Your output should be the lines of the data that follow, reproduced exactly from the first through the line bearing "This file sets".

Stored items
++++++++

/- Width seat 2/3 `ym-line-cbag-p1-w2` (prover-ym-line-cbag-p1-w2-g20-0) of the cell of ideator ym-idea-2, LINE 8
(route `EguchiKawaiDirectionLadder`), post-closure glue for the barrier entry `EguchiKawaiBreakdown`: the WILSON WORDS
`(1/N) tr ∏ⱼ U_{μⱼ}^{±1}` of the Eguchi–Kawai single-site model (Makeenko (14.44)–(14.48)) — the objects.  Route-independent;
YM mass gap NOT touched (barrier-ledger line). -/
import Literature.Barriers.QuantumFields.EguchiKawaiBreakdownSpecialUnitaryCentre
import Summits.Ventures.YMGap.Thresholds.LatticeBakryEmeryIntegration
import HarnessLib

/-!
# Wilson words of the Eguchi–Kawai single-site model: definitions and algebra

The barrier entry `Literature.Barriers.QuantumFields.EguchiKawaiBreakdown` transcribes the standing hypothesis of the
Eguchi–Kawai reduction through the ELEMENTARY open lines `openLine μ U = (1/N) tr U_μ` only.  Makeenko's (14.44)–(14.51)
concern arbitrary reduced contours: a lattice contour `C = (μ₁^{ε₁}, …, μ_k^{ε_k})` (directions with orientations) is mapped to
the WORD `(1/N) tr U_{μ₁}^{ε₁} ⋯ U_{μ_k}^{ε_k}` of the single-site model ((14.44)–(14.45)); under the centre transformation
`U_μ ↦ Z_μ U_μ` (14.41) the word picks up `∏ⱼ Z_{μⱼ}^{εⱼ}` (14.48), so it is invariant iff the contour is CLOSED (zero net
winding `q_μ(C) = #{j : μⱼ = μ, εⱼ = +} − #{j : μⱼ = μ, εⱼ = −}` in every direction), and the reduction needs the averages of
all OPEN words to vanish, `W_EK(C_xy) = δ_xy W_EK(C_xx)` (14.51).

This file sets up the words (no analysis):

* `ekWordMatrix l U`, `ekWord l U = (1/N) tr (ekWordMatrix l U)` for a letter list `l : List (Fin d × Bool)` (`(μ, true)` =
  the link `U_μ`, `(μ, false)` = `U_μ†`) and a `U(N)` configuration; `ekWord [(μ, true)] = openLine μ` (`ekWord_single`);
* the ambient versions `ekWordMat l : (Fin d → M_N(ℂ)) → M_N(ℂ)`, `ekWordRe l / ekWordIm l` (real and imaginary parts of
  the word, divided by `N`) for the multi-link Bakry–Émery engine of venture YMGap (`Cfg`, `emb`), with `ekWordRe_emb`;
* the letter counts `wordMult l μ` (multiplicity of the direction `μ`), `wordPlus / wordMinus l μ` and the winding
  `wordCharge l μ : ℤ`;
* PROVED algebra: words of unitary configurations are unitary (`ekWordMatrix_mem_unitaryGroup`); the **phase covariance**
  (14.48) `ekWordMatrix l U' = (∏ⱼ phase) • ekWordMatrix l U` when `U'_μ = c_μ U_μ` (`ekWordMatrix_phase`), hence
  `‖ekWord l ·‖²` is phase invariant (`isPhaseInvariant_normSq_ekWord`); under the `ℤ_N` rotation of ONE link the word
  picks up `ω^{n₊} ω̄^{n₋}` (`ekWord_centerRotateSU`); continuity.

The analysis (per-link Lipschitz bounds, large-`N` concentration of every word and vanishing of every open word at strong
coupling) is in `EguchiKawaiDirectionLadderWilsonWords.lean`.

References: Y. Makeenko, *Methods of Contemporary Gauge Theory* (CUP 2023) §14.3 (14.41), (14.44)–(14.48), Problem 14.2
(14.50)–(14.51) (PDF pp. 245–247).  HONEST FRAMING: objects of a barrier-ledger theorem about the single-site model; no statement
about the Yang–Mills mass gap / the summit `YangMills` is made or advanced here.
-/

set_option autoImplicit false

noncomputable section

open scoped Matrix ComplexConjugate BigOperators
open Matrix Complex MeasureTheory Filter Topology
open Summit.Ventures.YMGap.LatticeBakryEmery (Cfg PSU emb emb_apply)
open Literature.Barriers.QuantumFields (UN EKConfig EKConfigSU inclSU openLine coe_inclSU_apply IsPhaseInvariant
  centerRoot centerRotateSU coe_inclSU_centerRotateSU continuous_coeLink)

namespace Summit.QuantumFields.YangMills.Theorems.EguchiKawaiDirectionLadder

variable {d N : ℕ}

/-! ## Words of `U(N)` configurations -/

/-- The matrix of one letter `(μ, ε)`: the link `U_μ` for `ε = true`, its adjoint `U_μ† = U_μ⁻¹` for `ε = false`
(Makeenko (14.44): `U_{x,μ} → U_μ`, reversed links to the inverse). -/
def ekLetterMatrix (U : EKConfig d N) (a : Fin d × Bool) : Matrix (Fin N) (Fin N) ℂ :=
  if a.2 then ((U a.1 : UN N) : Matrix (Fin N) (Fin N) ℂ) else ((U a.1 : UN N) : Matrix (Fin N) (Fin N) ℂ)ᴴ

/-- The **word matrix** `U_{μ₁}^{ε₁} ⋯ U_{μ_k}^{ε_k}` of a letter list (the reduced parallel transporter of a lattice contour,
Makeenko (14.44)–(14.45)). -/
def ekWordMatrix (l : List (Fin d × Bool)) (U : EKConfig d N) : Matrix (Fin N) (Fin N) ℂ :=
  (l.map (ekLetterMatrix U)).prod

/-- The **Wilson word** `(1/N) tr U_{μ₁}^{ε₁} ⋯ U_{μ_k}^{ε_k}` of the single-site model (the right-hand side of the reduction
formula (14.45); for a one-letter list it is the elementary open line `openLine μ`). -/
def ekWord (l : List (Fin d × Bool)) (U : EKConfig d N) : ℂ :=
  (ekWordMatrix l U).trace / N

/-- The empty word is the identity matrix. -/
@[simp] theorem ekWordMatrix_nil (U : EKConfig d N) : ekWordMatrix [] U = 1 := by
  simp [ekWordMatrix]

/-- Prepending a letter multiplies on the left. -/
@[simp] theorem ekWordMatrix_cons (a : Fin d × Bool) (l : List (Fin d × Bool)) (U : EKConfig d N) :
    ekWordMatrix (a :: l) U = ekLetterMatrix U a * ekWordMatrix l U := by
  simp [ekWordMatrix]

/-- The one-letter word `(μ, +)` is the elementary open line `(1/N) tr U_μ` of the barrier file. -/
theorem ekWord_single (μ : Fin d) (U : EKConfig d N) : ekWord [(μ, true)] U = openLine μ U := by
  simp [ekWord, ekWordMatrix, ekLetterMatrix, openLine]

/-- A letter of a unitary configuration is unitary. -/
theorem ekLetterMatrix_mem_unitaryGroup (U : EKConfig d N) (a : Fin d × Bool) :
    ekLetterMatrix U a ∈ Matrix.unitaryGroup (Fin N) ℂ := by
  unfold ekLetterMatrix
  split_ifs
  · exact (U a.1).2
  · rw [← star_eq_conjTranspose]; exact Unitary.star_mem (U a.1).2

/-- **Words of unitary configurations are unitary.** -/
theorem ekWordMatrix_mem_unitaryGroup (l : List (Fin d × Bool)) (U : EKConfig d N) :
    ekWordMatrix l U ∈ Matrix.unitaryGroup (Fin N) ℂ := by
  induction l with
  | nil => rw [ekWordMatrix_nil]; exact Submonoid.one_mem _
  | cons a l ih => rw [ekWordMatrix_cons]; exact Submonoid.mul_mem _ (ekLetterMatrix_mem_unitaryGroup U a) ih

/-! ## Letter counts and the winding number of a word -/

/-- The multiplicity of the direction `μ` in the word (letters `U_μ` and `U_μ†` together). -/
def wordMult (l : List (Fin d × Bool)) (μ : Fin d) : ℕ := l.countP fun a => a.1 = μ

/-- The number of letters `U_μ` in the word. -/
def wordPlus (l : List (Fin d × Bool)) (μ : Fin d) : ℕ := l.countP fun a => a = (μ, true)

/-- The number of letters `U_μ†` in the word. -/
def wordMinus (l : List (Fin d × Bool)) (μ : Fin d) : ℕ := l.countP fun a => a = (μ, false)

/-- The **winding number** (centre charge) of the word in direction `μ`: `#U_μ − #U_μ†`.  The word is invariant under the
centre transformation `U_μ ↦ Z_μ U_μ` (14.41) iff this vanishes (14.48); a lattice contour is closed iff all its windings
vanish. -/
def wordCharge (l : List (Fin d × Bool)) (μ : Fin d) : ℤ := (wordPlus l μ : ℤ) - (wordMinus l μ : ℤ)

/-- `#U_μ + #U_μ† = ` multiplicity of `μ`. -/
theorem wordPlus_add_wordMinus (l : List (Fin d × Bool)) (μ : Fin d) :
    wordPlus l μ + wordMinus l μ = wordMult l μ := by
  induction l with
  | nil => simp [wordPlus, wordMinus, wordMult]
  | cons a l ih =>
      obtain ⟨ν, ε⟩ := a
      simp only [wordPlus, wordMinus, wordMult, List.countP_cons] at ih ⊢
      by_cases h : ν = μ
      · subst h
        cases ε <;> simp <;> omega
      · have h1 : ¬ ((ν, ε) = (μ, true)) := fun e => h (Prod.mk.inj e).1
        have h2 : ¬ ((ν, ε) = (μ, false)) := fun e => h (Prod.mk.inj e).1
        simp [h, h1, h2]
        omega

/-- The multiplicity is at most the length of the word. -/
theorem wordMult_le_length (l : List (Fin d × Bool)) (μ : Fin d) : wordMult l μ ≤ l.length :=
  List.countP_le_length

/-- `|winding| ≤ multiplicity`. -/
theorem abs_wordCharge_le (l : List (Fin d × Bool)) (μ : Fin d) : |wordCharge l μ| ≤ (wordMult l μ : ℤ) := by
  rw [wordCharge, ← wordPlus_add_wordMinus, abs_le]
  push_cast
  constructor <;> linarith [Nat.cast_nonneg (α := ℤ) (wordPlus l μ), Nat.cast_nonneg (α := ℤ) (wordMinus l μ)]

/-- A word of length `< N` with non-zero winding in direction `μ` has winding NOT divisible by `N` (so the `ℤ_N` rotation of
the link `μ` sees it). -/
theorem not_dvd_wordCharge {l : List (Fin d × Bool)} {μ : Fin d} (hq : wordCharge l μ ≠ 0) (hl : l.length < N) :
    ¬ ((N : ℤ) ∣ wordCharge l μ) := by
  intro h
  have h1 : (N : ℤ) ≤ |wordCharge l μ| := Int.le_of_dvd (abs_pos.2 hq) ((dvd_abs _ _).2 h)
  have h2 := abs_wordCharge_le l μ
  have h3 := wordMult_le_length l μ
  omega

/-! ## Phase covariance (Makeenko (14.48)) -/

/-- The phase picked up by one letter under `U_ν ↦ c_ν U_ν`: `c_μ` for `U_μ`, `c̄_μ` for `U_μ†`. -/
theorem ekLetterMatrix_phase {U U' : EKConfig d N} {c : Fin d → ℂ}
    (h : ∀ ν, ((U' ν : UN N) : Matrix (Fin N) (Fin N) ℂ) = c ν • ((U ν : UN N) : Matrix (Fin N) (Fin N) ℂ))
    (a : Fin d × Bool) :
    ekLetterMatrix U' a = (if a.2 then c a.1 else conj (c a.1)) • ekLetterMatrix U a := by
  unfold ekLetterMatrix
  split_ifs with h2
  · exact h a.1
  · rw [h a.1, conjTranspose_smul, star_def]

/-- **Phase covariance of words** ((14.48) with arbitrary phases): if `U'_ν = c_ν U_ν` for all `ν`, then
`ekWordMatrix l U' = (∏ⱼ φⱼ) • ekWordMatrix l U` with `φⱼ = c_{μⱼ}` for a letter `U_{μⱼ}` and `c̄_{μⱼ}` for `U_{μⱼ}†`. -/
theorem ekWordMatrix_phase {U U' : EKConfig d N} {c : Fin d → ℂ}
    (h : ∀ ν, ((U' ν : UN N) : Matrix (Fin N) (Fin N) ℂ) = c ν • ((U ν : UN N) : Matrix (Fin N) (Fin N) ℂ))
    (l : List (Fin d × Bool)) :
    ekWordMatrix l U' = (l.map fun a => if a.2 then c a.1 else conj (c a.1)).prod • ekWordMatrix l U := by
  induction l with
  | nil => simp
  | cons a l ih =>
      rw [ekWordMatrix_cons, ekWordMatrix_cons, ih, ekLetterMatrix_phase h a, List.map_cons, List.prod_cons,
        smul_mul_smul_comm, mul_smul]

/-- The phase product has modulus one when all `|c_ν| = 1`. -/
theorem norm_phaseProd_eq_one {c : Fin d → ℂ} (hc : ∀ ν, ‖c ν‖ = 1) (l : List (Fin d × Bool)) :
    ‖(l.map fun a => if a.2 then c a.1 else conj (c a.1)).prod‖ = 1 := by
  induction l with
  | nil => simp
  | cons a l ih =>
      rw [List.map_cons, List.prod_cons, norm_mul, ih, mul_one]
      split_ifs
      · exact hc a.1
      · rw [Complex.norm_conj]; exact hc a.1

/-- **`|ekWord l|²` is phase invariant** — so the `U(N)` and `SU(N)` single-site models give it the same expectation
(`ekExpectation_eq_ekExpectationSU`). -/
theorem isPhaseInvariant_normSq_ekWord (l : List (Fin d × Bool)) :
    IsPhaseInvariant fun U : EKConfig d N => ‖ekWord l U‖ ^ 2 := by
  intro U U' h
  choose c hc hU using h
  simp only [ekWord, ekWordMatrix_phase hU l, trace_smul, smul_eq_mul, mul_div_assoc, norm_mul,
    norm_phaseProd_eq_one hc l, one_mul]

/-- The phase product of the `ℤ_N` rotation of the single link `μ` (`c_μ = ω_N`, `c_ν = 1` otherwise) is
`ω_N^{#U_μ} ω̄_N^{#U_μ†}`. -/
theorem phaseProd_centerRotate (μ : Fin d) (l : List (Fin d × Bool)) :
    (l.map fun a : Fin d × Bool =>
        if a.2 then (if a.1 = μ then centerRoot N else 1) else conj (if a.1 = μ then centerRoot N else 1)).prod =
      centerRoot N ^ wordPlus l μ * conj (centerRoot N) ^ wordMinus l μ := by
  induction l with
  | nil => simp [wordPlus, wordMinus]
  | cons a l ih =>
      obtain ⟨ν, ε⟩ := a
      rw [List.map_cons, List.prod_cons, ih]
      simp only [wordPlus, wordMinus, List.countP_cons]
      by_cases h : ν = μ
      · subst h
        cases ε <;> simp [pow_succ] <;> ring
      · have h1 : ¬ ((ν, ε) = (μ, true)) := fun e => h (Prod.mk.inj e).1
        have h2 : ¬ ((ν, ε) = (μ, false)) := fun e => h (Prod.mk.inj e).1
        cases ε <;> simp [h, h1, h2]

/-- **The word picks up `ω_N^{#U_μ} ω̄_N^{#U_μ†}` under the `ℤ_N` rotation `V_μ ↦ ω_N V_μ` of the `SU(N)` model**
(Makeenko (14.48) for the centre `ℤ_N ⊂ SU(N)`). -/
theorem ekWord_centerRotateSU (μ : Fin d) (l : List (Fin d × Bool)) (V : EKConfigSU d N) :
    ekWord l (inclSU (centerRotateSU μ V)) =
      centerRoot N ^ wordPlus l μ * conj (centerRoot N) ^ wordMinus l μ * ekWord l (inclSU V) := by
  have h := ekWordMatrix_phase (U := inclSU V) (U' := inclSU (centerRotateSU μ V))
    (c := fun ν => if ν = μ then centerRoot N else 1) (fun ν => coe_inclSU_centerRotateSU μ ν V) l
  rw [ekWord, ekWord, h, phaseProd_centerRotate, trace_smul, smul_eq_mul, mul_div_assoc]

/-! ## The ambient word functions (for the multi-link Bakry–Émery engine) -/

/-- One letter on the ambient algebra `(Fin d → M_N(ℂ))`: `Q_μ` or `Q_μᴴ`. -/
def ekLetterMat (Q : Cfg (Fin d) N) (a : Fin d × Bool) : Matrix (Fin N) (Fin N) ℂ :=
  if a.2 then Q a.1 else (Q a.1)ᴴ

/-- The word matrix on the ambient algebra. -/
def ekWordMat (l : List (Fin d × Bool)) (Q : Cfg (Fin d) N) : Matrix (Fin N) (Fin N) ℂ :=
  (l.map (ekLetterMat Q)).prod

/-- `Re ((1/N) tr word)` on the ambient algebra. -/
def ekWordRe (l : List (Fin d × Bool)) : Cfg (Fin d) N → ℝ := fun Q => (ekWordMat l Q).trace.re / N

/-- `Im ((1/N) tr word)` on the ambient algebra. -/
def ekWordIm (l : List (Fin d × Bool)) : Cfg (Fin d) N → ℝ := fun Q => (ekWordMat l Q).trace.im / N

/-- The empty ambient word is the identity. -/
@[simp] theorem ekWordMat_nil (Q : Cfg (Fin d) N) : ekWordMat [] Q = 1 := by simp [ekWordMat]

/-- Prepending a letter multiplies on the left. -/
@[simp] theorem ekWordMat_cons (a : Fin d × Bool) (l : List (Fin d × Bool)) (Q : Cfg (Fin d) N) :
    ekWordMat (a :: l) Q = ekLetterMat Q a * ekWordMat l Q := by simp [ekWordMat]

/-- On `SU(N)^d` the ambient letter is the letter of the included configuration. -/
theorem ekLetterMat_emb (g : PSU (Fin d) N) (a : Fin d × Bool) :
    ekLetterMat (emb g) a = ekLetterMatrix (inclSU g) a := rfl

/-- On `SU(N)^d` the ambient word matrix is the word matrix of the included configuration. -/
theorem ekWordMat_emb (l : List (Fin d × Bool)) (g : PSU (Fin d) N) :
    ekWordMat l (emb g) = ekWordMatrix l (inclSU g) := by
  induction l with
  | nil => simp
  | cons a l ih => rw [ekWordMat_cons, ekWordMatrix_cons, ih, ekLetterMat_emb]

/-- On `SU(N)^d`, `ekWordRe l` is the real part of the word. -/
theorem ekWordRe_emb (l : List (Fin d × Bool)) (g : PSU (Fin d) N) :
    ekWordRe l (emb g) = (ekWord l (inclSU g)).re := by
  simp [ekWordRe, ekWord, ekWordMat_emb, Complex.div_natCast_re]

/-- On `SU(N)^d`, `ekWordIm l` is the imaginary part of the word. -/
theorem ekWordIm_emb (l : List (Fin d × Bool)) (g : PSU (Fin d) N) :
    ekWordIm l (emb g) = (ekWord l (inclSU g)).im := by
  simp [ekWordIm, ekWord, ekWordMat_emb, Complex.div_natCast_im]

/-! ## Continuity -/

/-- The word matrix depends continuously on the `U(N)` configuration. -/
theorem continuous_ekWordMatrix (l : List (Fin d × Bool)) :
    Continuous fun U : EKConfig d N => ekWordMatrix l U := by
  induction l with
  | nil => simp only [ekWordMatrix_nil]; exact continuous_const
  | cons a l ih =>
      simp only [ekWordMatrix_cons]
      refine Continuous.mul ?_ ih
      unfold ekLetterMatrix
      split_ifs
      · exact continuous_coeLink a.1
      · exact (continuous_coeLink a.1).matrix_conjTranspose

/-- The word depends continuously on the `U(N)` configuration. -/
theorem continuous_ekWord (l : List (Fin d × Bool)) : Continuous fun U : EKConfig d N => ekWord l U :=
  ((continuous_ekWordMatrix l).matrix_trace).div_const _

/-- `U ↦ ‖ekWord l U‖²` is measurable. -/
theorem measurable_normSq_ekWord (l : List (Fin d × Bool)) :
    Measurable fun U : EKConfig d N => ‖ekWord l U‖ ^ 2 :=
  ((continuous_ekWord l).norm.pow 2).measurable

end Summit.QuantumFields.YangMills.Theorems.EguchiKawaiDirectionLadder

++++++++

### WRITTEN SOLUTION
/- Width seat 2/3 `ym-line-cbag-p1-w2` (prover-ym-line-cbag-p1-w2-g20-0) of the cell of ideator ym-idea-2, LINE 8
(route `EguchiKawaiDirectionLadder`), post-closure glue for the barrier entry `EguchiKawaiBreakdown`: the WILSON WORDS
`(1/N) tr ∏ⱼ U_{μⱼ}^{±1}` of the Eguchi–Kawai single-site model (Makeenko (14.44)–(14.48)) — the objects.  Route-independent;
YM mass gap NOT touched (barrier-ledger line). -/
import Literature.Barriers.QuantumFields.EguchiKawaiBreakdownSpecialUnitaryCentre
import Summits.Ventures.YMGap.Thresholds.LatticeBakryEmeryIntegration
import HarnessLib

/-!
# Wilson words of the Eguchi–Kawai single-site model: definitions and algebra

The barrier entry `Literature.Barriers.QuantumFields.EguchiKawaiBreakdown` transcribes the standing hypothesis of the
Eguchi–Kawai reduction through the ELEMENTARY open lines `openLine μ U = (1/N) tr U_μ` only.  Makeenko's (14.44)–(14.51)
concern arbitrary reduced contours: a lattice contour `C = (μ₁^{ε₁}, …, μ_k^{ε_k})` (directions with orientations) is mapped to
the WORD `(1/N) tr U_{μ₁}^{ε₁} ⋯ U_{μ_k}^{ε_k}` of the single-site model ((14.44)–(14.45)); under the centre transformation
`U_μ ↦ Z_μ U_μ` (14.41) the word picks up `∏ⱼ Z_{μⱼ}^{εⱼ}` (14.48), so it is invariant iff the contour is CLOSED (zero net
winding `q_μ(C) = #{j : μⱼ = μ, εⱼ = +} − #{j : μⱼ = μ, εⱼ = −}` in every direction), and the reduction needs the averages of
all OPEN words to vanish, `W_EK(C_xy) = δ_xy W_EK(C_xx)` (14.51).

This file sets up the words (no analysis):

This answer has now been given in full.